▶ Requirement
In the entries below, count each line where "Countable" appears. Give the total and nothing more.

Collected data:
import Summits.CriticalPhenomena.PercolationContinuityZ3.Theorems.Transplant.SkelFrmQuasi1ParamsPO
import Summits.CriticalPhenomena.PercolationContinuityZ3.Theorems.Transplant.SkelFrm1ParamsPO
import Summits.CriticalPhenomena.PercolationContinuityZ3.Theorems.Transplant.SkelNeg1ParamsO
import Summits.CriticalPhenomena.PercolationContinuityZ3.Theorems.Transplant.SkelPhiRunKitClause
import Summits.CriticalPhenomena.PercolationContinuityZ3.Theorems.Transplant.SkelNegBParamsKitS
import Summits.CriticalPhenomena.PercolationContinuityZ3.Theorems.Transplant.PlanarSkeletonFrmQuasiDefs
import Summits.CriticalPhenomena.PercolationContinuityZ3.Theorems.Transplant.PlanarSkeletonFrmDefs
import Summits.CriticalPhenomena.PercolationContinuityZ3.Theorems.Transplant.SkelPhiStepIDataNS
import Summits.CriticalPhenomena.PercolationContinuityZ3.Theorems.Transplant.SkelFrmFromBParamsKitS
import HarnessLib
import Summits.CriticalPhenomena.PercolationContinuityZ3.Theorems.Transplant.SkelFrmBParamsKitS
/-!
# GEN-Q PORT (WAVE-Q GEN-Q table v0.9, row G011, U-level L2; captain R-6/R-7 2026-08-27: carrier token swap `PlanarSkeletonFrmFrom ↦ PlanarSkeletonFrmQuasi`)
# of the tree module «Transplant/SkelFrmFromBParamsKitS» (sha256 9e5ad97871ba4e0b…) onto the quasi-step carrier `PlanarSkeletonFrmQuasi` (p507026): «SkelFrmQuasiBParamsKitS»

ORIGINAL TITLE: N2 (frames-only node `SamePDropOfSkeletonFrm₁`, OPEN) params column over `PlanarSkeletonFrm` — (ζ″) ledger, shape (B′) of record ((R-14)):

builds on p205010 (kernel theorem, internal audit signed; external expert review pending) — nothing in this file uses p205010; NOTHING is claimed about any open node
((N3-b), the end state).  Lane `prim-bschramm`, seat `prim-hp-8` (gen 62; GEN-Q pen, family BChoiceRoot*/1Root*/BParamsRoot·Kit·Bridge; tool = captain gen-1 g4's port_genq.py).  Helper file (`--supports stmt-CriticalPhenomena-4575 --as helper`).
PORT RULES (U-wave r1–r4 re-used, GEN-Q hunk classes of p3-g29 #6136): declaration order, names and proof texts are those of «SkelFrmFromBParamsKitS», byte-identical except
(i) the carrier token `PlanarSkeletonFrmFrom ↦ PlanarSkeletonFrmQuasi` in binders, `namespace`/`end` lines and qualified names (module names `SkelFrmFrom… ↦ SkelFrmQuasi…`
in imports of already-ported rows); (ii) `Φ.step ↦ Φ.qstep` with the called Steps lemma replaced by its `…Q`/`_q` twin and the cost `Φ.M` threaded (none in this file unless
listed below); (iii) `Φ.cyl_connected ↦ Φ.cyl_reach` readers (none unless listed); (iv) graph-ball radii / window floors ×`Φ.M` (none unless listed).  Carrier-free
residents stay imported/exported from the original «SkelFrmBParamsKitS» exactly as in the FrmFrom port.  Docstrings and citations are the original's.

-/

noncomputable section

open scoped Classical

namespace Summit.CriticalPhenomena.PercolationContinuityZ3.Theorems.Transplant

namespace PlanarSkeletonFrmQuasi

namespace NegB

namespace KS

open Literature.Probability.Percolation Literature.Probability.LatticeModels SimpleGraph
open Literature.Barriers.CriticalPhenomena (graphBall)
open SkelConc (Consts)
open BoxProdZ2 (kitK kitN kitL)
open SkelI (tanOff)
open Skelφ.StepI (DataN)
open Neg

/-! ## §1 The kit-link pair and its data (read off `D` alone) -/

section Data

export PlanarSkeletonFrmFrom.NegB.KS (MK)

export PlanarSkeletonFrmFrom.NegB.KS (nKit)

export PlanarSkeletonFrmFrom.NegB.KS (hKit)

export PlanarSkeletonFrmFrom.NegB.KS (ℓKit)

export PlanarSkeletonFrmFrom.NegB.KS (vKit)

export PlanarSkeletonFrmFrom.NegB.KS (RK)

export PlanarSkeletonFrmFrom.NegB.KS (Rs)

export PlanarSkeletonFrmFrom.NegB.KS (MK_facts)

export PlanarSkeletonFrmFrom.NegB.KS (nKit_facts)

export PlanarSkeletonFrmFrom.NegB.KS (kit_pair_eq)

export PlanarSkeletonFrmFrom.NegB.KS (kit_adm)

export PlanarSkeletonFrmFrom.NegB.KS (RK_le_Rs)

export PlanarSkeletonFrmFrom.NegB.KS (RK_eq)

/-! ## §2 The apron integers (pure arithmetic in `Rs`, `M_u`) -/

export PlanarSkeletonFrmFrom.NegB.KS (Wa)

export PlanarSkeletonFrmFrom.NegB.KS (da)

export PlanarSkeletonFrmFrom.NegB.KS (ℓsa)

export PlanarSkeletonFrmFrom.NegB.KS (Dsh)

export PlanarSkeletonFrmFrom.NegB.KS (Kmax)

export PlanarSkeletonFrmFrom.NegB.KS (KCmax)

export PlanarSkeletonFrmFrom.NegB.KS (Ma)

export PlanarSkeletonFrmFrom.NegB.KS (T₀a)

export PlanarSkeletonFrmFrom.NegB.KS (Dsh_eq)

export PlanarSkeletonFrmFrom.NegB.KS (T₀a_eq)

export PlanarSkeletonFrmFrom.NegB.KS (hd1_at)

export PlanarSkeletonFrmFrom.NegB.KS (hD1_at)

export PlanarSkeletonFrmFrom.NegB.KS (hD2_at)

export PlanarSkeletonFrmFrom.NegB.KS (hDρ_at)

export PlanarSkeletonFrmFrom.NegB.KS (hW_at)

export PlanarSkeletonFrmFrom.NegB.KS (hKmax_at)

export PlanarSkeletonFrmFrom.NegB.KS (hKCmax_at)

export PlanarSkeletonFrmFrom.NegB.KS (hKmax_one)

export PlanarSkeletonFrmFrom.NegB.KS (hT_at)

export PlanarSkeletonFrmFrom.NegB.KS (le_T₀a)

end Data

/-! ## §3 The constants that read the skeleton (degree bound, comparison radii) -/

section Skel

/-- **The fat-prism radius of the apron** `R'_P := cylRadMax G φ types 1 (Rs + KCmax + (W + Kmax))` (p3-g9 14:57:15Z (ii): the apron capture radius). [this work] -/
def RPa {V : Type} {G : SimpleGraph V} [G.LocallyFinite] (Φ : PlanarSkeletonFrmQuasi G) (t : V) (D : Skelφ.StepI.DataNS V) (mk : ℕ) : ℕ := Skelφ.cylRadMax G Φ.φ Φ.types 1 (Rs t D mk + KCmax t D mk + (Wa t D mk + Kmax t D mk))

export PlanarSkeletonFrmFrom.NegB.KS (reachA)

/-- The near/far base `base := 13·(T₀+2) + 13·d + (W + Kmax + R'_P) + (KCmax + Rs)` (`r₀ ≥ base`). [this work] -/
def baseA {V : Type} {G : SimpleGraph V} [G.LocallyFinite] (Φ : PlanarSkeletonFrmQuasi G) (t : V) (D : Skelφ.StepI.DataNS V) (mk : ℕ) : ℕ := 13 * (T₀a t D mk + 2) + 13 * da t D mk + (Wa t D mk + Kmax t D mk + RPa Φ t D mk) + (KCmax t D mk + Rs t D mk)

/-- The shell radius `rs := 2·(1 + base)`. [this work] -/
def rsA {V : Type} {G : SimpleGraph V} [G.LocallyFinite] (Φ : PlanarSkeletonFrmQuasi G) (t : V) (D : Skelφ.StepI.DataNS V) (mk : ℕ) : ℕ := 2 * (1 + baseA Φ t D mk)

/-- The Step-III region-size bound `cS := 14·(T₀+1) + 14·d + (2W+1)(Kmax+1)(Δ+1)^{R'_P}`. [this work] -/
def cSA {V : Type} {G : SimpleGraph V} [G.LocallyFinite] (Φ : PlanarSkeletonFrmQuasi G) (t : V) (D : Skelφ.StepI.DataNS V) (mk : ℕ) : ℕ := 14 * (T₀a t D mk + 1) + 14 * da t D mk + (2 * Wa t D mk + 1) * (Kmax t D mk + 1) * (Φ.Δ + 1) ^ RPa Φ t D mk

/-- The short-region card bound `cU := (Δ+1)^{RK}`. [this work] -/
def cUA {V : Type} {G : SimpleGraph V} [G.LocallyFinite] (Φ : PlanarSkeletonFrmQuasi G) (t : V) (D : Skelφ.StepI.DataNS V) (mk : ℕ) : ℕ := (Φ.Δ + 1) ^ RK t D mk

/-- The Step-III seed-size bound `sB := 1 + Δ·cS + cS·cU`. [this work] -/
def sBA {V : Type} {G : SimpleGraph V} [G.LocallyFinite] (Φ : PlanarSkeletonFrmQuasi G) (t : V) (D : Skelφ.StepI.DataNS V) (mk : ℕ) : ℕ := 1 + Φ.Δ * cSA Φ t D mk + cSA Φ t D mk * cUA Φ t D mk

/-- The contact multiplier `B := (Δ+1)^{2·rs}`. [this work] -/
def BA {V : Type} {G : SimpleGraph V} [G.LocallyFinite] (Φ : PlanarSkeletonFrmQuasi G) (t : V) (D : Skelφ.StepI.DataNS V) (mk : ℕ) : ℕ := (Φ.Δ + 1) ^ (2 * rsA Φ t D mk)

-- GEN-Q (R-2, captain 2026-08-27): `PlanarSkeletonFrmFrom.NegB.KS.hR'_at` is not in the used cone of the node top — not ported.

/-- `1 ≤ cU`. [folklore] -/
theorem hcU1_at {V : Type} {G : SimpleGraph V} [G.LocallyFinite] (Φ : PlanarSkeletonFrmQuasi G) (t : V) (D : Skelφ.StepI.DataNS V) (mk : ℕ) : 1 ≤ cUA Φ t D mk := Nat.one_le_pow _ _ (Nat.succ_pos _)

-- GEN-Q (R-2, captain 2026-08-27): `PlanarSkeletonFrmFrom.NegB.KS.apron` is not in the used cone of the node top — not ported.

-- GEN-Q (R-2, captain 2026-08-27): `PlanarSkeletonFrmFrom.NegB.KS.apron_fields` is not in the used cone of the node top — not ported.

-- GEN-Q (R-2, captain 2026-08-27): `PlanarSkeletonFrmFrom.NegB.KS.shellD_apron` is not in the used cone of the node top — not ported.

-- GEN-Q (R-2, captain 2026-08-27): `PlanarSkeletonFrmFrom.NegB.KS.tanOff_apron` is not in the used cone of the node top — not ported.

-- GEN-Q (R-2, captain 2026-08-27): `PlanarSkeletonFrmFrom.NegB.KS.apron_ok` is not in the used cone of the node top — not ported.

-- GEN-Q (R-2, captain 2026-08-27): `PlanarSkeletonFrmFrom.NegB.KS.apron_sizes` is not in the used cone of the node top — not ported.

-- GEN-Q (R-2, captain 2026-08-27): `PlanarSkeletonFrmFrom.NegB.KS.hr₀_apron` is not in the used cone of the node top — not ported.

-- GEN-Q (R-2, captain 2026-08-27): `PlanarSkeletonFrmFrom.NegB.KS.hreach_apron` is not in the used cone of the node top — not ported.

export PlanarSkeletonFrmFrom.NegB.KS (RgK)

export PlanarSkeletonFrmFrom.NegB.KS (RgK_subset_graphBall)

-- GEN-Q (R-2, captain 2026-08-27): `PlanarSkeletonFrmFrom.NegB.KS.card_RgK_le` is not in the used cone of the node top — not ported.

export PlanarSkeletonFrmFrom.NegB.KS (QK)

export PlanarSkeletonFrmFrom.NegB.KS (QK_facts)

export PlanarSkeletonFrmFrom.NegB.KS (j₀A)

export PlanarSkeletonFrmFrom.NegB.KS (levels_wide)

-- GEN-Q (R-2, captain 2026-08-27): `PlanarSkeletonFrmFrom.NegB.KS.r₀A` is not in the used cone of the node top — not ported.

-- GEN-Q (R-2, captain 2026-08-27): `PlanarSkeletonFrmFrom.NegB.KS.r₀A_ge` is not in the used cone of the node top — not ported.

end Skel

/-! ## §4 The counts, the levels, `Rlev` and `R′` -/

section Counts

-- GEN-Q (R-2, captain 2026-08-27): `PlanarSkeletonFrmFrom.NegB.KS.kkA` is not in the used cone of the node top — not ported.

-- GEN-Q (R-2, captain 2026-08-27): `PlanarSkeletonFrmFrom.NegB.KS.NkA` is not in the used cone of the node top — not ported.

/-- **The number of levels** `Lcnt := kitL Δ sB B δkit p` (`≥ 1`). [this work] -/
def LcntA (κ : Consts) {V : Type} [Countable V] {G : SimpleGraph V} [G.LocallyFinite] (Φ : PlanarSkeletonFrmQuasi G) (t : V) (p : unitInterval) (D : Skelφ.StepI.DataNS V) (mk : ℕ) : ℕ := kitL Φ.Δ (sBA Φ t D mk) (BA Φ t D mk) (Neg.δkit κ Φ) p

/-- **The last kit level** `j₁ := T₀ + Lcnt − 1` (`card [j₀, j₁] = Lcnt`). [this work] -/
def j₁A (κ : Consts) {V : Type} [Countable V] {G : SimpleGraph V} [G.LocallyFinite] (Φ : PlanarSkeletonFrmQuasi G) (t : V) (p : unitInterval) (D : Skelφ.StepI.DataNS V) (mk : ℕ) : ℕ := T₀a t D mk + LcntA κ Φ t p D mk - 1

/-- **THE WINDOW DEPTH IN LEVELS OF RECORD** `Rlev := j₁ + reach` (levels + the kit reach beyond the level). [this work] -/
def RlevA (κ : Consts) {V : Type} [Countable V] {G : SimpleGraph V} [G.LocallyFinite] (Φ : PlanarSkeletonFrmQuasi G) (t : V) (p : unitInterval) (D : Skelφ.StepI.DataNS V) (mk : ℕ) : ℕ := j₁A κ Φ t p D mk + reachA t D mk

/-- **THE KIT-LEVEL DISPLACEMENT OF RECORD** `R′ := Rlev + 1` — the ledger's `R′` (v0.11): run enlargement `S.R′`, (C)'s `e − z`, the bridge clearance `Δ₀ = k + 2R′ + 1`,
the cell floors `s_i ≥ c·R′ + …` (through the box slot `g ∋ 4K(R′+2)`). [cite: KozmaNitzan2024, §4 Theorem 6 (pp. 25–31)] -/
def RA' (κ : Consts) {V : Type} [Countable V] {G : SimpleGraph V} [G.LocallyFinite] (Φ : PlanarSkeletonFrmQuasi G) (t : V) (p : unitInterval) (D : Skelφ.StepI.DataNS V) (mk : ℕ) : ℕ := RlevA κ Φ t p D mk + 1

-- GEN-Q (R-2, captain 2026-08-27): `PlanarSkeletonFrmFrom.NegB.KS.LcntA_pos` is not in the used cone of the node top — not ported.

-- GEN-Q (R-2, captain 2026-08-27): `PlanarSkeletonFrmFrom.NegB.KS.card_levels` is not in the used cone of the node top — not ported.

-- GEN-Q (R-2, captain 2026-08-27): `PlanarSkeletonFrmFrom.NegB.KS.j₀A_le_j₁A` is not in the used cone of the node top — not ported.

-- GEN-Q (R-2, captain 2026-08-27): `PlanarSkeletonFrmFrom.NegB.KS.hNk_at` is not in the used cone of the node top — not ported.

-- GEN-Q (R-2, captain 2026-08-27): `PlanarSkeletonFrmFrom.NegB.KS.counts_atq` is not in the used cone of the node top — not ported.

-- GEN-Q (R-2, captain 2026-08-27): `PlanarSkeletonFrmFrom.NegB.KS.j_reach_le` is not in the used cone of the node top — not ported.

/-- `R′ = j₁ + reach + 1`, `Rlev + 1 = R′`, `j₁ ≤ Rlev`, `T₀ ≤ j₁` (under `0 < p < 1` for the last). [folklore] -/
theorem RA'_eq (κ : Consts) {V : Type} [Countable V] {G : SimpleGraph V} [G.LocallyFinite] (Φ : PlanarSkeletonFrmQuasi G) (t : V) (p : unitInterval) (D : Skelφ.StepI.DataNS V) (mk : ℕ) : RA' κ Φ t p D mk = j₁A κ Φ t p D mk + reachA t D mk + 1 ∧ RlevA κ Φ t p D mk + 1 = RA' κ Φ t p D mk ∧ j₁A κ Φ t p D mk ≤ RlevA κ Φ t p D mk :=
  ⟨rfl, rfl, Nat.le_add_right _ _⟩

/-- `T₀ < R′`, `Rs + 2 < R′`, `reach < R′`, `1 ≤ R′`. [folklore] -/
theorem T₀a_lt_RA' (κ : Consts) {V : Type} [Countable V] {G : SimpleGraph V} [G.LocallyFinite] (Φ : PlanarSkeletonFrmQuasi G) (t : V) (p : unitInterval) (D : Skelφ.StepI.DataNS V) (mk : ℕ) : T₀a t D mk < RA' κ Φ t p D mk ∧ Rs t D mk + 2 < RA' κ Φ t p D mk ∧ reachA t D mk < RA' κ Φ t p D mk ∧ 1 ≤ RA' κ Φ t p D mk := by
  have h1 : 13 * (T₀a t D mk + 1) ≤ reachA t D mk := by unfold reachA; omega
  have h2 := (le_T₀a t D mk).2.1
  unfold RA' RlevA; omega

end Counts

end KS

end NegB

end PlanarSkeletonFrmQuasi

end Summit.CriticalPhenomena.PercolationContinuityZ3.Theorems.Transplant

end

▶ Response area
6